Some sectors of the bourgeoisie were made uncomfortable by the potential instability that Milei’s radical economic policies might provoke. Indeed, to win over the more moderate Caputo, he shelved plans to dollarise the economy, losing the support of his hardline advisors. Likewise, Milei’s decision to pull out of BRICS and pursue a strategic alignment with Washington is a headache for agricultural capitalists who have deepened trade with Brazil and China. On the other hand, the IMF applauded Milei’s measures as “bold” and “far more ambitious”’ than those of his predecessors. 

Milei attacks … the masses respond

Sworn in on the 10 December, Milei’s inauguration speech made clear that “there is no possible alternative to austerity.” On 20 December he made good on these promises and moved ahead with his ‘mega decree’ of changes to over 300 laws, implementing attacks on the right to strike, a labour reform and banning of rent controls. He also brought his ‘omnibus’ law to congress, a package consisting of over 600 new pieces of legislation that form part of Milei’s shock austerity plan. 

On the same day that Milei announced the decree, the masses immediately responded with a cacerolazo: the banging of pots and pans reverberated throughout the working-class neighbourhoods in Buenos Aires and cities across the country. As the economy continued to spiral, Milei was losing support at a rate of 1% per day. The demand for the CGT trade union federation to call a national strike began to circulate and gain traction. Finally, pressure from below forced the trade union leaders to convoke a one day general strike on 24 January. 1.5 million people took part across the country as workers were joined by piqueteros, feminist groups and neighbourhood assemblies. 

First setback for Milei, but the battle continues

Together with continuous protests, the general strike forced the omnibus bill to be dropped. This is a significant first victory against the government but one that must be consolidated as part of an overall battle plan to defeat Milei. Such a movement must be democratically controlled by the rank and file, and not managed from above by the Peronist parties and trade union bureaucracy. In this way, many working-class Milei supporters can be broken from his influence and their genuine anger channelled into a struggle that really takes on the capitalist elite. 

The Trotskyist left organised in the Workers’ Left Front — Unity (FIT-U) must provide active leadership — it is not enough to have deputies or to participate in struggle. The crisis of Peronism and the sharpening of the class struggle opens up an opportunity to build a political tool of the left that goes beyond mere electoral unity and that serves to offer a political alternative to the crisis with a socialist programme. This must fight to include not just left activists but also the thousands of people who are active in struggle but outside the ranks of the organised left. 

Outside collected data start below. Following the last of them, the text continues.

open CategoryTheory Function Set

namespace Literature.AlgebraicTopology.SingularHomology

namespace LerayHirsch

/-! ### Linear algebra: `Basis.sumExtend` extends the family -/

/-- `Basis.sumExtend` extends the given family: on the left summand it is `v` (copy of the tree's
`Literature.Computability.AlgebraicComplexity.sumExtend_inl`). [folklore] -/
theorem sumExtend_inl' {K V ι : Type*} [Field K] [AddCommGroup V] [Module K V] {v : ι → V}
    (hs : LinearIndependent K v) (i : ι) : Module.Basis.sumExtend hs (Sum.inl i) = v i := by
  classical
  simp only [Module.Basis.sumExtend, Trans.trans, Module.Basis.reindex_apply, Equiv.symm_symm, Module.Basis.coe_extend]
  change ((Equiv.Set.sumDiffSubset (hs.linearIndepOn_id.subset_extend _)
    (Sum.inl (Equiv.ofInjective v hs.injective i)) : _) : V) = v i
  rw [Equiv.Set.sumDiffSubset_apply_inl]
  rfl

/-- A sum over `Fin (D + 1)` whose terms vanish from `l` on is the sum over `Fin l` (`l ≤ D + 1`).
[folklore] -/
theorem sum_fin_eq_sum_fin_castLE {A : Type*} [AddCommMonoid A] {D l : ℕ} (h : l ≤ D + 1) (S : Fin (D + 1) → A)
    (hS : ∀ q : Fin (D + 1), l ≤ (q : ℕ) → S q = 0) : ∑ q, S q = ∑ q : Fin l, S (Fin.castLE h q) := by
  classical
  let g : ℕ → A := fun m ↦ if hm : m < D + 1 then S ⟨m, hm⟩ else 0
  have h1 : ∑ q : Fin (D + 1), S q = ∑ m ∈ Finset.range (D + 1), g m := by
    rw [← Fin.sum_univ_eq_sum_range]
    refine Finset.sum_congr rfl fun q _ ↦ ?_
    simp only [g, dif_pos q.isLt]
  have h2 : ∑ q : Fin l, S (Fin.castLE h q) = ∑ m ∈ Finset.range l, g m := by
    rw [← Fin.sum_univ_eq_sum_range]
    refine Finset.sum_congr rfl fun q _ ↦ ?_
    simp only [g, dif_pos (show (q : ℕ) < D + 1 by omega)]
    rfl
  rw [h1, h2]
  symm
  refine Finset.sum_subset (Finset.range_subset_range.2 h) fun m hm hml ↦ ?_
  simp only [Finset.mem_range, not_lt] at hm hml
  simp only [g, dif_pos hm]
  exact hS _ hml

/-! ### The setting -/

variable (F : Type) [Field F] {M N : Type} [TopologicalSpace M] [TopologicalSpace N]
variable (E : Type) [NormedAddCommGroup E] [NormedSpace ℝ E] [SecondCountableTopology E]
variable [ChartedSpace E M] [T2Space M] [ParacompactSpace M]

section

variable {D : ℕ} {σ : Fin (D + 1) → Type} [∀ q, Fintype (σ q)]
  (v : (q : Fin (D + 1)) → σ q → singularCohomology F F N q)

/-- The graded family `e ⟨q, i⟩ = v q i` and its degree function. [folklore] -/
abbrev deg : (Σ q : Fin (D + 1), σ q) → ℕ := fun j ↦ (j.1 : ℕ)

/-- The classes `pr₂^* eⱼ` on `M × N'` for a space `M`. [folklore] -/
abbrev sndCls (M : Type) [TopologicalSpace M] (j : Σ q : Fin (D + 1), σ q) : singularCohomology F F (M × N) (deg j) :=
  singularCohomology.map F F (ContinuousMap.snd : C(M × N, N)) (deg j) (v j.1 j.2)

/-! ### First factor: restriction to a space over `M` -/

include E in
omit [ChartedSpace E M] [T2Space M] [ParacompactSpace M] in
/-- **First-factor test.** If `z = θ(x) = Σⱼ pr₁^* xⱼ ⌣ pr₂^* eⱼ` and, for a space `U` over `M`
(`jU : U → M`, paracompact Hausdorff charted on the model space) `(jU × id)^* z = 0`, then
`jU^* xⱼ = 0` for all `j` (naturality of `θ` and Künneth over `U`). [cite: HatcherAT2002, §3.2 Thm. 3.16] -/
theorem map_coeff_eq_zero_of_map_prod_eq_zero
    (hv : ∀ q, Bijective fun r : σ q → F ↦ ∑ i, r i • v q i)
    (hD : ∀ q, D < q → Subsingleton (singularCohomology F F N q))
    {U : Type} [TopologicalSpace U] [ChartedSpace E U] [T2Space U] [ParacompactSpace U] (jU : C(U, M))
    {n : ℕ} (x : Src F (deg (σ := σ)) M n)
    (hz : singularCohomology.map F F (jU.prodMap (ContinuousMap.id N)) n
      (lhMap F deg (ContinuousMap.fst : C(M × N, M)) (sndCls F v M) n x) = 0) (j : Idx (deg (σ := σ)) n) :
    singularCohomology.map F F jU (n - deg j.1) (x j) = 0 := by
  have he := bijective_lhMap_const_of_basis F v hv hD
  have hsq : (ContinuousMap.fst : C(M × N, M)).comp (jU.prodMap (ContinuousMap.id N)) =
      jU.comp (ContinuousMap.fst : C(U × N, U)) := by
    ext p
    rfl
  rw [map_lhMap F deg _ _ _ _ hsq] at hz
  have hcls : (fun j ↦ singularCohomology.map F F (jU.prodMap (ContinuousMap.id N)) (deg j) (sndCls F v M j)) = sndCls F v U := by
    funext j
    change singularCohomology.map F F _ _ (singularCohomology.map F F _ _ _) = _
    rw [← ModuleCat.comp_apply, ← singularCohomology.map_comp]
    rfl
  rw [hcls] at hz
  have hinj := (bijective_lhMap_fst_prod F deg (fun j ↦ v j.1 j.2) E he (M := U) n).1
  have hx : (fun j : Idx deg n ↦ singularCohomology.map F F jU (n - deg j.1) (x j)) = 0 :=
    hinj (hz.trans (map_zero _).symm)
  exact congrFun hx j

/-! ### Second factor: restriction to a space over `N` -/

include E in
/-- **Second-factor test.** If `z = θ(x)` and, for a space `V` over `N` (`jV : V → N`) with
`jV^* : H^q(N) → H^q(V)` injective for `q < l`, `H^q(V) = 0` for `q ≥ l` and all `H^q(V)`
finite-dimensional, `(id × jV)^* z = 0`, then `xⱼ = 0` for all `j` of fibre degree `< l` (extend the
independent restricted classes to a graded basis of `H*(V)` and apply Künneth over `M` with fibre
`V`). [cite: HatcherAT2002, §3.2 Thm. 3.16] -/
theorem coeff_eq_zero_of_map_snd_eq_zero
    (hv : ∀ q, Bijective fun r : σ q → F ↦ ∑ i, r i • v q i)
    {V : Type} [TopologicalSpace V] (jV : C(V, N)) {l : ℕ} (hl : l ≤ D + 1)
    (hVinj : ∀ q : Fin (D + 1), (q : ℕ) < l → Injective (singularCohomology.map F F jV q))
    (hVvan : ∀ q, l ≤ q → Subsingleton (singularCohomology F F V q))
    (hVfin : ∀ q, Module.Finite F (singularCohomology F F V q))
    {n : ℕ} (x : Src F (deg (σ := σ)) M n)
    (hz : singularCohomology.map F F ((ContinuousMap.id M).prodMap jV) n
      (lhMap F deg (ContinuousMap.fst : C(M × N, M)) (sndCls F v M) n x) = 0)
    (j : Idx (deg (σ := σ)) n) (hj : deg j.1 < l) : x j = 0 := by
  classical
  -- `l = l' + 1`
  obtain ⟨l', rfl⟩ : ∃ l', l = l' + 1 := ⟨l - 1, by omega⟩
  -- the basis classes of degree `q < l`, re-indexed by `Fin (l' + 1)`, and their restrictions
  let v' : (q : Fin (l' + 1)) → σ (Fin.castLE hl q) → singularCohomology F F N q := fun q i ↦ v (Fin.castLE hl q) i
  let w : (q : Fin (l' + 1)) → σ (Fin.castLE hl q) → singularCohomology F F V q := fun q i ↦
    singularCohomology.map F F jV q (v' q i)
  have hinj' : ∀ q : Fin (l' + 1), Injective (singularCohomology.map F F jV q : singularCohomology F F N q → _) :=
    fun q ↦ hVinj (Fin.castLE hl q) q.isLt
  have hv' : ∀ q : Fin (l' + 1), Injective fun r : σ (Fin.castLE hl q) → F ↦ ∑ i, r i • v' q i :=
    fun q ↦ (hv (Fin.castLE hl q)).1
  -- the restricted classes are independent
  have hli : ∀ q, LinearIndependent F (w q) := by
    intro q
    rw [Fintype.linearIndependent_iff]
    intro r hr i
    have e1 : singularCohomology.map F F jV q (∑ i, r i • v' q i) = ∑ i, r i • w q i := by
      rw [map_sum]
      refine Finset.sum_congr rfl fun i _ ↦ ?_
      rw [map_smul]
    have h0 : ∑ i, r i • v' q i = 0 := hinj' q ((e1.trans hr).trans (map_zero _).symm)
    have h0' : (fun r : σ (Fin.castLE hl q) → F ↦ ∑ i, r i • v' q i) r =
        (fun r : σ (Fin.castLE hl q) → F ↦ ∑ i, r i • v' q i) 0 := by
      simp only [Pi.zero_apply, zero_smul, Finset.sum_const_zero]
      exact h0
    exact congrFun (hv' q h0') i
  -- extend to bases of the `H^q(V)`, `q ≤ l'`
  let B : (q : Fin (l' + 1)) → Module.Basis (σ (Fin.castLE hl q) ⊕ Module.Basis.sumExtendIndex (hli q)) F
      (singularCohomology F F V q) := fun q ↦ Module.Basis.sumExtend (hli q)
  haveI hfinI : ∀ q, Fintype (Module.Basis.sumExtendIndex (hli q)) := fun q ↦ by
    haveI : Finite (σ (Fin.castLE hl q) ⊕ Module.Basis.sumExtendIndex (hli q)) := Module.Finite.finite_basis (B q)
    haveI : Finite (Module.Basis.sumExtendIndex (hli q)) :=
      Finite.of_injective (Sum.inr : _ → σ (Fin.castLE hl q) ⊕ Module.Basis.sumExtendIndex (hli q)) Sum.inr_injective
    exact Fintype.ofFinite _
  let τ : Fin (l' + 1) → Type := fun q ↦ σ (Fin.castLE hl q) ⊕ Module.Basis.sumExtendIndex (hli q)
  let vV : (q : Fin (l' + 1)) → τ q → singularCohomology F F V q := fun q s ↦ B q s
  have hvV_inl : ∀ q i, vV q (Sum.inl i) = w q i := fun q i ↦ sumExtend_inl' (hli q) i
  have hvV : ∀ q, Bijective fun r : τ q → F ↦ ∑ s, r s • vV q s := by
    intro q
    have : (fun r : τ q → F ↦ ∑ s, r s • vV q s) = (B q).equivFun.symm :=
      funext fun r ↦ ((B q).equivFun_symm_apply r).symm
    rw [this]
    exact (B q).equivFun.symm.bijective
  have hDV : ∀ q, l' < q → Subsingleton (singularCohomology F F V q) := fun q hq ↦ hVvan q hq
  have heV := bijective_lhMap_const_of_basis F vV hvV hDV
  have hinjV := (bijective_lhMap_fst_prod F (deg (σ := τ)) (fun s ↦ vV s.1 s.2) E heV (M := M) n).1
  -- the extended coefficient vector
  let xt : Src F (deg (σ := τ)) M n := fun s ↦
    Sum.elim (fun i ↦ (x ⟨⟨Fin.castLE hl s.1.1, i⟩, s.2⟩ : singularCohomology F F M (n - deg s.1))) (fun _ ↦ 0) s.1.2
  -- `(id × jV)^* z = θ(x)` over `M × V` with the restricted classes
  have hsq : (ContinuousMap.fst : C(M × N, M)).comp ((ContinuousMap.id M).prodMap jV) =
      (ContinuousMap.id M).comp (ContinuousMap.fst : C(M × V, M)) := by
    ext p
    rfl
  have hsq' : (ContinuousMap.snd : C(M × N, N)).comp ((ContinuousMap.id M).prodMap jV) =
      jV.comp (ContinuousMap.snd : C(M × V, V)) := by
    ext p
    rfl
  rw [map_lhMap F deg _ _ _ _ hsq] at hz
  have hx_id : (fun j : Idx deg n ↦ singularCohomology.map F F (ContinuousMap.id M) (n - deg j.1) (x j)) = x := by
    funext j
    rw [singularCohomology.map_id]
    rfl
  rw [hx_id] at hz
  have hres : ∀ j : Σ q : Fin (D + 1), σ q,
      singularCohomology.map F F ((ContinuousMap.id M).prodMap jV) (deg j) (sndCls F v M j) =
        singularCohomology.map F F (ContinuousMap.snd : C(M × V, V)) (deg j) (singularCohomology.map F F jV (deg j) (v j.1 j.2)) := by
    intro j
    change singularCohomology.map F F _ _ (singularCohomology.map F F _ _ _) = _
    rw [← ModuleCat.comp_apply, ← singularCohomology.map_comp, hsq', singularCohomology.map_comp, ModuleCat.comp_apply]
  -- both comparison sums, term by term
  let T : (q : Fin (l' + 1)) → σ (Fin.castLE hl q) → singularCohomology F F (M × V) n := fun q i ↦
    if h : (q : ℕ) ≤ n then cupProduct (Nat.sub_add_cancel h)
      (singularCohomology.map F F (ContinuousMap.fst : C(M × V, M)) (n - q)
        (x ⟨⟨Fin.castLE hl q, i⟩, h⟩ : singularCohomology F F M (n - q)))
      (singularCohomology.map F F (ContinuousMap.snd : C(M × V, V)) q (w q i)) else 0
  have hT_pos : ∀ (q : Fin (l' + 1)) (i : σ (Fin.castLE hl q)) (h : (q : ℕ) ≤ n), T q i = cupProduct (Nat.sub_add_cancel h)
      (singularCohomology.map F F (ContinuousMap.fst : C(M × V, M)) (n - q)
        (x ⟨⟨Fin.castLE hl q, i⟩, h⟩ : singularCohomology F F M (n - q)))
      (singularCohomology.map F F (ContinuousMap.snd : C(M × V, V)) q (w q i)) := fun q i h ↦ dif_pos h
  have hT_neg : ∀ (q : Fin (l' + 1)) (i : σ (Fin.castLE hl q)), ¬ (q : ℕ) ≤ n → T q i = 0 := fun q i h ↦ dif_neg h
  have hL : lhMap F deg (ContinuousMap.fst : C(M × V, M))
      (fun j ↦ singularCohomology.map F F ((ContinuousMap.id M).prodMap jV) (deg j) (sndCls F v M j)) n x =
      ∑ q : Fin (l' + 1), ∑ i, T q i := by
    rw [lhMap_apply, Fintype.sum_sigma, sum_fin_eq_sum_fin_castLE hl]
    · refine Finset.sum_congr rfl fun q _ ↦ Finset.sum_congr rfl fun i _ ↦ ?_
      by_cases hq : (q : ℕ) ≤ n
      · rw [dif_pos (show deg (σ := σ) ⟨Fin.castLE hl q, i⟩ ≤ n from hq), hT_pos q i hq, hres]
        rfl
      · rw [dif_neg (show ¬ deg (σ := σ) ⟨Fin.castLE hl q, i⟩ ≤ n from hq), hT_neg q i hq]
    · intro q hq
      refine Finset.sum_eq_zero fun i _ ↦ ?_
      by_cases hqn : (q : ℕ) ≤ n
      · rw [dif_pos (show deg (σ := σ) ⟨q, i⟩ ≤ n from hqn), hres]
        haveI := hVvan q hq
        rw [Subsingleton.elim (singularCohomology.map F F jV (deg (σ := σ) ⟨q, i⟩) (v q i)) 0, map_zero, map_zero]
      · rw [dif_neg (show ¬ deg (σ := σ) ⟨q, i⟩ ≤ n from hqn)]
  have hR : lhMap F deg (ContinuousMap.fst : C(M × V, M)) (sndCls F vV M) n xt = ∑ q : Fin (l' + 1), ∑ i, T q i := by
    rw [lhMap_apply, Fintype.sum_sigma]
    refine Finset.sum_congr rfl fun q _ ↦ ?_
    rw [Fintype.sum_sum_type]
    have hinr : (∑ t : Module.Basis.sumExtendIndex (hli q), if h : deg (σ := τ) ⟨q, Sum.inr t⟩ ≤ n then
        cupProduct (Nat.sub_add_cancel h)
          (singularCohomology.map F F (ContinuousMap.fst : C(M × V, M)) (n - deg (σ := τ) ⟨q, Sum.inr t⟩)
            (xt ⟨⟨q, Sum.inr t⟩, h⟩)) (sndCls F vV M ⟨q, Sum.inr t⟩) else 0) = 0 := by
      refine Finset.sum_eq_zero fun t _ ↦ ?_
      by_cases hq : (q : ℕ) ≤ n
      · rw [dif_pos (show deg (σ := τ) ⟨q, Sum.inr t⟩ ≤ n from hq)]
        change cupProduct _ (singularCohomology.map F F _ _ (0 : singularCohomology F F M (n - q))) _ = 0
        rw [map_zero, LinearMap.map_zero₂]
      · rw [dif_neg (show ¬ deg (σ := τ) ⟨q, Sum.inr t⟩ ≤ n from hq)]
    rw [hinr, add_zero]
    refine Finset.sum_congr rfl fun i _ ↦ ?_
    by_cases hq : (q : ℕ) ≤ n
    · rw [dif_pos (show deg (σ := τ) ⟨q, Sum.inl i⟩ ≤ n from hq), hT_pos q i hq]
      change cupProduct (Nat.sub_add_cancel hq)
          (singularCohomology.map F F (ContinuousMap.fst : C(M × V, M)) (n - q)
            (x ⟨⟨Fin.castLE hl q, i⟩, hq⟩ : singularCohomology F F M (n - q)))
          (singularCohomology.map F F (ContinuousMap.snd : C(M × V, V)) q (vV q (Sum.inl i))) = _
      rw [hvV_inl]
    · rw [dif_neg (show ¬ deg (σ := τ) ⟨q, Sum.inl i⟩ ≤ n from hq), hT_neg q i hq]
  have hxt : xt = 0 := hinjV ((hR.trans (hL.symm.trans hz)).trans (map_zero _).symm)
  -- read off the coefficient
  obtain ⟨⟨Q, i⟩, hQ⟩ := j
  change (Q : ℕ) < l' + 1 at hj
  have := congrFun hxt ⟨⟨⟨Q, hj⟩, Sum.inl i⟩, hQ⟩
  exact this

A major opportunity to carry out this task presents itself in these weeks. Following the defeat of the omnibus bill, the attack on abortion rights has been escalated. International Women’s Day will therefore be a crucial day of struggle to resist Milei’s offensive. The feminist assemblies that are being held to prepare for 8M are very large, even involving the participation of some trade unions. But it is necessary for the trade union confederations to call a general strike on 8M to give continuity to the struggle against the government’s austerity measures. ISA Argentina is active in this movement, arguing that this year’s IWD must fulsomely embrace its socialist and working-class traditions as part of the struggle to defeat Milei and the capitalist system that spawned him.